Вольфганг насупился, но промолчал.

По линолеуму шмыгнула крыса. Вольфганг злобно швырнул в нее башмаком.

Промазал, но шумом разбудил Отто, и малыш опять заплакал. Потревоженный Пауль вскинул руку и оцарапал брата ногтями, которые Фрида уже твердо наметила остричь вечером. Естественно, Отто завопил как резаный, и Пауль, следуя негласным братским правилам, его поддержал.

Мир был восстановлен лишь после того, как Фрида дала сыновьям грудь, за что беспрестанно себя корила.
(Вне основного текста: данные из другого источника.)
import Mathlib
import HarnessLib

/-!
# `NoHeavyLowerTail` (crux stmt-CriticalPhenomena-4575), antithetic vdBHK programme: the PAIR REDUCTION for two branching legs

Support file (seat `prim-ineq-gen-7` gen 37; `--supports stmt-CriticalPhenomena-4575`).  Nothing is asserted about the crux; no `sorry`.
Memo: run/shared/lean/prim/prim-ineq-gen-7/FINDING-TWOLEG-g37.md §2–§4 (THEOREM R, THEOREM PAIR-BROOM, TWO-BROOM THEOREM), continuing
PROOF-PG-g32 (THEOREM PG: `LP^G(P)`, the pure-localized leg `P` against the mixed leg `G`).

CONTEXT.  For a broom `P = F_v(broom_r)` (bottoms `(R,γ)`, tops `(B,γ)`, `γ ⊆ [r]`, every bottom below every top, `K((R,γ)) ∋ (B,γ̄)`,
`K((B,γ)) = {(R,γ') : γ' ⊆ γ}`) the localized inequality `LP^G(P)`: `Σ_{x ∈ Z} q^G(x) ≥ 0` over a down-set `Z = Bot ∪ S` reads
`Σ_γ s_γ + Σ_{γ ∈ S} q^G((B,γ)) ≥ 0` with bottom terms `s_γ = prod(b_γ) + cert(t_γ̄, b_γ) ≥ 0` and top terms bounded below by
`u_γ = prod(t_γ) + cert(b_γ, t_γ)` (dropping the routes through the other bottoms, `cert` being monotone in the routes).  THEOREM R of the memo:
if every ANTIPODAL PAIR `{γ, γ̄}` satisfies `PAIR^G(z_γ, z_γ̄) = s_γ + s_γ̄ + z_γ u_γ + z_γ̄ u_γ̄ ≥ 0` (`z_γ = [(B,γ) ∈ S]`), then `LP^G(P)` holds.
This file kernel-checks the combinatorial core of that reduction for an arbitrary finite index type with a fixed-point-free involution
(`pairReduction`), the monotone weakening step (`pairReduction_of_le`), and records the algebraic identity behind the PROPOSITION of §4:
patterns `(0,1)`, `(1,0)` of `PAIR` are a `BASE(zt=1)` term plus a `HUB(0,1)` term of CONJECTURE HB (`pair01_eq_base_add_hub01`), so that
CONJECTURE PAIR reduces to its `(1,1)` pattern.
-/

namespace Summit.CriticalPhenomena.PercolationContinuityZ3.Theorems

namespace AntitheticPairReduction

open Finset

variable {Γ : Type*} [Fintype Γ]

/-- Summing a function over a finite type is invariant under an involution of the index (re-indexing by the involution,
which is a bijection). [this work] -/
theorem sum_comp_involution (bar : Γ → Γ) (hbar : Function.Involutive bar) (f : Γ → ℤ) :
    ∑ γ, f (bar γ) = ∑ γ, f γ :=
  Fintype.sum_equiv (hbar.toPerm bar) (fun γ => f (bar γ)) f (fun _ => rfl)

/-- PAIR REDUCTION (THEOREM R, combinatorial core).  Let `bar` be an involution of the finite index type `Γ` (the antipodal map
`γ ↦ γ̄` of the broom's leaf cube), `s u : Γ → ℤ` the bottom and (lower bounds of the) top terms, and `z : Γ → Bool` the indicator of the
tops lying in the down-set.  If every antipodal pair is nonnegative,
`s γ + s (bar γ) + [z γ] u γ + [z (bar γ)] u (bar γ) ≥ 0`, then the whole localized sum `Σ_γ (s γ + [z γ] u γ)` is nonnegative —
each pair is counted twice when summing the pair inequalities over `γ`. [this work] -/
theorem pairReduction (bar : Γ → Γ) (hbar : Function.Involutive bar) (s u : Γ → ℤ) (z : Γ → Bool)
    (hpair : ∀ γ, 0 ≤ s γ + s (bar γ) + (if z γ then u γ else 0) + (if z (bar γ) then u (bar γ) else 0)) :
    0 ≤ ∑ γ, (s γ + (if z γ then u γ else 0)) := by
  set f : Γ → ℤ := fun γ => s γ + (if z γ then u γ else 0) with hf
  have hre : ∑ γ, f (bar γ) = ∑ γ, f γ := sum_comp_involution bar hbar f
  have hsum : 0 ≤ ∑ γ, (f γ + f (bar γ)) := by
    apply Finset.sum_nonneg
    intro γ _
    have := hpair γ
    simp only [hf] at this ⊢
    linarith
  have hsplit : ∑ γ, (f γ + f (bar γ)) = ∑ γ, f γ + ∑ γ, f (bar γ) := Finset.sum_add_distrib
  rw [hsplit, hre] at hsum
  linarith

/-- The weakening step of THEOREM R: if the actual top terms `q γ` dominate the pair-local lower bounds `u γ` (certificates are monotone
in the routes, and the broom top `(B,γ)` is routed through `(R,γ)` among others), the bottom terms are exact, and the antipodal pairs of
lower bounds are nonnegative, then the localized sum with the ACTUAL top terms is nonnegative. [this work] -/
theorem pairReduction_of_le (bar : Γ → Γ) (hbar : Function.Involutive bar) (s u q : Γ → ℤ) (z : Γ → Bool)
    (hqu : ∀ γ, u γ ≤ q γ)
    (hpair : ∀ γ, 0 ≤ s γ + s (bar γ) + (if z γ then u γ else 0) + (if z (bar γ) then u (bar γ) else 0)) :
    0 ≤ ∑ γ, (s γ + (if z γ then q γ else 0)) := by
  have h0 := pairReduction bar hbar s u z hpair
  have hle : ∑ γ, (s γ + (if z γ then u γ else 0)) ≤ ∑ γ, (s γ + (if z γ then q γ else 0)) := by
    apply Finset.sum_le_sum
    intro γ _
    by_cases hz : z γ
    · simp [hz, hqu γ]
    · simp [hz]
  linarith

omit [Fintype Γ] in
/-- The bottoms-only case of THEOREM R (`Z ⊆ Bot`): a sub-sum of nonnegative bottom terms is nonnegative. [this work] -/
theorem bottoms_only (s : Γ → ℤ) (B : Finset Γ) (hs : ∀ γ, 0 ≤ s γ) : 0 ≤ ∑ γ ∈ B, s γ :=
  Finset.sum_nonneg fun γ _ => hs γ

/-- PROPOSITION (patterns of PAIR), algebraic core.  With the G-functional atoms as integers — products `pb₁ pb₂ pt₁ pt₂` of the four
quadruples and certificates `c_XY = cert(X, Y)` — the pattern-(0,1) pair functional
`PAIR(0,1) = [pb₁ + c(t₂,b₁)] + [pb₂ + c(t₁,b₂)] + [pt₂ + c(b₂,t₂)]` equals `BASE(b₁,t₂; zt=1) + HUB(B=b₂, T=t₁, U=t₂, AL=b₁; zT=0, zU=1)`
where `BASE(b,t;1) = pb + c(t,b) + pt + c(b,t)` and `HUB(B,T,U,AL;0,1) = pB + c(T,B) + c(B,U) − c(AL,U)`: the two `c(b₁,t₂)` terms cancel.
Hence CONJECTURE PAIR in patterns `(0,1)`, `(1,0)`, `(0,0)` follows from CONJECTURE HB, and `PAIR(1,1) = PAIR(0,1) + [pt₁ + c(b₁,t₁)]`
is the only new pattern. [this work] -/
theorem pair01_eq_base_add_hub01 (pb₁ pb₂ pt₁ pt₂ c_t2b1 c_t1b2 c_b2t2 c_b1t2 c_b1t1 : ℤ) :
    ((pb₁ + c_t2b1) + (pb₂ + c_t1b2) + (pt₂ + c_b2t2)
        = (pb₁ + c_t2b1 + pt₂ + c_b1t2) + (pb₂ + c_t1b2 + c_b2t2 - c_b1t2)) ∧
    ((pb₁ + c_t2b1) + (pb₂ + c_t1b2) + (pt₁ + c_b1t1) + (pt₂ + c_b2t2)
        = ((pb₁ + c_t2b1) + (pb₂ + c_t1b2) + (pt₂ + c_b2t2)) + (pt₁ + c_b1t1)) := by
  constructor <;> ring

end AntitheticPairReduction

end Summit.CriticalPhenomena.PercolationContinuityZ3.Theorems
Она желала хоть как-то упорядочить свою безалаберную жизнь и всерьез пыталась отлучить детей от груди, памятуя слова патронажной сестры о том, что кормление грудью дольше девяти месяцев – прямой путь к неразберихе и кладезь всевозможных злосчастий.

К удивлению Фриды, Вольфганг нарушил угрюмое молчание не покаянием, но очередными нападками на ее новую работу.

– Я не особо возражал, когда ты позировала в художественном училище, – сказал он. – Это еще приемлемо.

– Ох ты! Значит, полсотни человек могут видеть меня голой, а один – нет? Так, что ли?.. Ой, зараза! – вскрикнула Фрида. Прорезавшиеся зубки – тоже повод поскорее отлучить малышей от груди.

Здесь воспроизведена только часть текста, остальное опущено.